I realize that Data, who may well be a candidate for sainthood, is sitting there letting me rail at him, and abruptly, I change tacks. "Do you have a gym?"

"A gym?"

"Or a music room? Music and physical exertion are how I… process." He seems to be waiting for more, so I elaborate. "Back home - on Centaurus? - I used swim or surf almost every day. On Earth, with my mother, I surfed and at the prep school she sent me to, I rowed crew. At the Academy, the focus was on combat training, but there was still a pool, and there were guards to make sure no one 'accidentally' drowned, but what I fell in love with was boxi…" I trail off, because the look I'm getting is one of consideration and evaluation. "What?"

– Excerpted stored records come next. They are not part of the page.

import Literature.NumberTheory.Rogawski1990.ArchHSBallVolumeProduct      -- ★ p848675 (LH3-p03): «places multiply», `haar_hsWeight_succ_le_of_unitaryGroupOfForm`, `haar_setOf_archHSGL_endoEmbArch_le`
import Literature.NumberTheory.Rogawski1990.ArchPlaneHaarHSBallLocal     -- ★ p848722 (LH3-p02): `haar_unitaryGroupOfForm_antidiag_two_hsBall_le_linear` = «(T2-out)» unconditional
import HarnessLib

/-!
# Linear–polylog growth of the Haar volume of Hilbert–Schmidt balls in `H_∞ = (U(Φ₂) × U(Φ₁))(L⁺ ⊗ ℝ)`, UNCONDITIONAL
# (deal #14 of the (VOL)-plumbing behind the `stub_N9` pay-down line, LH3; Beuzart-Plessis 2020 §1.5 (1.5.2)–(1.5.3))

Topic `NumberTheory/Rogawski1990`; namespace `Literature.NumberTheory.Rogawski1990`.  THEOREMS ONLY (no definition, no instance, no notation, no named fact, no
`sorry`).  Cell `pub/hodgecm-mathlib`, F0∕P3c line LH3 (crux H413 = `stmt-HodgeConjecture-24833`); seat LH3-p02 (g0), deal #14 of LH3-plan (g0) 03:34Z; lane
`--supports stmt-HodgeConjecture-24833`.  HONEST LABEL: HC_CM is proved only modulo the 7 printed citations (2 remaining: hLiu418 = stmt-HodgeConjecture-24832, h413
= stmt-HodgeConjecture-24833) until rung 0 closes; this file is the junction of two ★ kernel files and pays no printed statement — it is the group-side input
`hgrp` of LH3-p04's elliptic (VOL) assembler ★ `quotientMeasure_ball_le_of_compact_of_comparison` (`ArchOrbitHSBallVolumeElliptic`), hence of ★ p848470 (CONV):
convergence of the orbital integrals of Harish-Chandra Schwartz functions on `H_∞` — the analytic content of the line's two remaining LETTERS O1 (Shelstad's Schwartz
transfer) and O3′ (Bouaziz's replacement).

THE MATHEMATICS.  LH3-p03's ★ `ArchHSBallVolumeProduct` proves, for every Haar measure `νH` on `H_∞`, the bound
`νH {k ∣ ∏_w (‖k_{2,w}‖²_HS + 1) ≤ R} ≤ A · R · (1 + log R)^m` (dyadic boxes over the places `w`, ★ `archPiEquivCM`, compact `U(Φ₁)_∞`) FROM the per-place linear
growth «(T2-out)» of the Haar volume of HS-balls in `U(Φ₂)(ℂ)_w ≅ U(1,1)`, taken there as the hypothesis `hT2`; LH3-p02's ★ `ArchPlaneHaarHSBallLocal` ED. 3 proves
«(T2-out)» (through the `S¹ × SL₂(ℝ)` model and LH3-p04's ★ `SL2HSBallVolume`: `vol{‖g‖²_HS ≤ ρ} ≤ 16π ρ` in `SL₂(ℝ)`).  This file applies the one to the other.
[BeuzartPlessis2020Asterisque, §1.5 (1.5.2)–(1.5.3) p. 31: polynomial growth of the volume of balls `{σ ≤ R}` in a real reductive group.]
* `haar_hsWeight_succ_le_archLocal_two` — per place: `ν {y ∣ Σ|y_ij|² + 1 ≤ ρ} ≤ C ρ` (`ρ ≥ 1`) for every Haar `ν` on `archLocal L 2 Φ₂ w`.
* `haar_setOf_archHSGL_endoEmbArch_le_linear` — on `H_∞`: `νH {k ∣ archHSGL L 3 (ι_∞ k) ≤ R} ≤ A · R · (1 + log R)^m` (`R ≥ 1`), the `hgrp` token shape
  `A * r * (1 + Real.log r) ^ m` of ★ `ArchOrbitHSBallVolumeElliptic`.

## References
* [BeuzartPlessis2020Asterisque] R. Beuzart-Plessis, Astérisque 418 (2020), §1.5 (1.5.2)–(1.5.3) p. 31.
* [Borel1997] A. Borel, *Automorphic Forms on SL₂(ℝ)*, Cambridge Tracts in Math. 130 (1997), §2.3, §4.1.
-/

set_option autoImplicit false

noncomputable section

open MeasureTheory NumberField NumberField.InfinitePlace NumberField.mixedEmbedding
open Literature.NumberTheory.Automorphic Literature.NumberTheory.Automorphic.UnitaryGroup
open scoped ENNReal NNReal MatrixGroups Matrix

namespace Literature.NumberTheory.Rogawski1990

variable (L : Type) [Field L] [NumberField L] [IsCMField L]

omit [NumberField L] [IsCMField L] in
/-- **PER PLACE, UNCONDITIONAL**: for every complex place `w` and every Haar measure `ν` on the place carrier `archLocal L 2 Φ₂ w ≅ U(1,1)`,
`ν {y ∣ Σ|y_ij|² + 1 ≤ ρ} ≤ C · ρ¹` for `ρ ≥ 1` (★ `haar_hsWeight_succ_le_of_unitaryGroupOfForm` at ★ `haar_unitaryGroupOfForm_antidiag_two_hsBall_le_linear`).
[cite: BeuzartPlessis2020Asterisque, §1.5 (1.5.2)–(1.5.3) p. 31] -/
theorem haar_hsWeight_succ_le_archLocal_two (w : {w : InfinitePlace L // w.IsComplex})
    [MeasurableSpace ↥(archLocal L 2 (Matrix.of fun i j : Fin 2 => if i.val + j.val + 1 = 2 then (1 : L) else 0) w)]
    [BorelSpace ↥(archLocal L 2 (Matrix.of fun i j : Fin 2 => if i.val + j.val + 1 = 2 then (1 : L) else 0) w)]
    (ν : Measure ↥(archLocal L 2 (Matrix.of fun i j : Fin 2 => if i.val + j.val + 1 = 2 then (1 : L) else 0) w)) [ν.IsHaarMeasure] :
    ∃ C : ℝ, ∀ ρ : ℝ, 1 ≤ ρ →
      ν {y | ∑ i : Fin 2, ∑ j : Fin 2, ‖((y : GL (Fin 2) ℂ) : Matrix (Fin 2) (Fin 2) ℂ) i j‖ ^ 2 + 1 ≤ ρ} ≤ ENNReal.ofReal (C * ρ ^ (1 : ℝ)) :=
  haar_hsWeight_succ_le_of_unitaryGroupOfForm L w haar_unitaryGroupOfForm_antidiag_two_hsBall_le_linear ν

/-- **ON `H_∞`, UNCONDITIONAL — the `hgrp` token of the elliptic (VOL) assembler**: for every Haar measure `νH` on
`H_∞ = U(Φ₂)(L⁺ ⊗ ℝ) × U(Φ₁)(L⁺ ⊗ ℝ)` there are `A, m` with `νH {k ∣ archHSGL L 3 (ι_∞ k) ≤ R} ≤ A · R · (1 + log R)^m` for all `R ≥ 1`
(★ `haar_setOf_archHSGL_endoEmbArch_le` at ★ «(T2-out)»; `R ^ (1 : ℝ) = R`). [cite: BeuzartPlessis2020Asterisque, §1.5 (1.5.2)–(1.5.3) p. 31] -/
theorem haar_setOf_archHSGL_endoEmbArch_le_linear
    [MeasurableSpace (↥(UnitaryGroup.arch (↥(maximalRealSubfield L)) L (IsCMField.complexConj L) 2 (Matrix.of fun i j : Fin 2 => if i.val + j.val + 1 = 2 then (1 : L) else 0)) ×
      ↥(UnitaryGroup.arch (↥(maximalRealSubfield L)) L (IsCMField.complexConj L) 1 (Matrix.of fun i j : Fin 1 => if i.val + j.val + 1 = 1 then (1 : L) else 0)))]
    [BorelSpace (↥(UnitaryGroup.arch (↥(maximalRealSubfield L)) L (IsCMField.complexConj L) 2 (Matrix.of fun i j : Fin 2 => if i.val + j.val + 1 = 2 then (1 : L) else 0)) ×
      ↥(UnitaryGroup.arch (↥(maximalRealSubfield L)) L (IsCMField.complexConj L) 1 (Matrix.of fun i j : Fin 1 => if i.val + j.val + 1 = 1 then (1 : L) else 0)))]
    (νH : Measure (↥(UnitaryGroup.arch (↥(maximalRealSubfield L)) L (IsCMField.complexConj L) 2 (Matrix.of fun i j : Fin 2 => if i.val + j.val + 1 = 2 then (1 : L) else 0)) ×
      ↥(UnitaryGroup.arch (↥(maximalRealSubfield L)) L (IsCMField.complexConj L) 1 (Matrix.of fun i j : Fin 1 => if i.val + j.val + 1 = 1 then (1 : L) else 0))))
    [νH.IsHaarMeasure] :
    ∃ (A : ℝ) (m : ℕ), ∀ R : ℝ, 1 ≤ R →
      νH {k | archHSGL L 3 ((endoEmbArch L k).val : GL (Fin 3) (mixedSpace L)) ≤ R} ≤ ENNReal.ofReal (A * R * (1 + Real.log R) ^ m) := by
  obtain ⟨A, m, hA⟩ := haar_setOf_archHSGL_endoEmbArch_le L haar_unitaryGroupOfForm_antidiag_two_hsBall_le_linear νH
  refine ⟨A, m, fun R hR => ?_⟩
  have h := hA R hR
  rwa [Real.rpow_one] at h

end Literature.NumberTheory.Rogawski1990

end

"We do not have a dedicated music room. Many of us play instruments, and there is a piano in the common room where we will be meeting with your father, later. I cannot offer you a swimming pool, I am afraid, but we have a small gymnasium with a heavy bag and some weights. If you wish, I will accompany you there and you can 'burn off steam.'"

"I'm sure this isn't how you planned to spend your day."

"I had planned to get to know you – the 'real' you, and not the child your father remembers – as much as you would allow. If accommodating your desire for physical exercise will further that goal, I am amenable."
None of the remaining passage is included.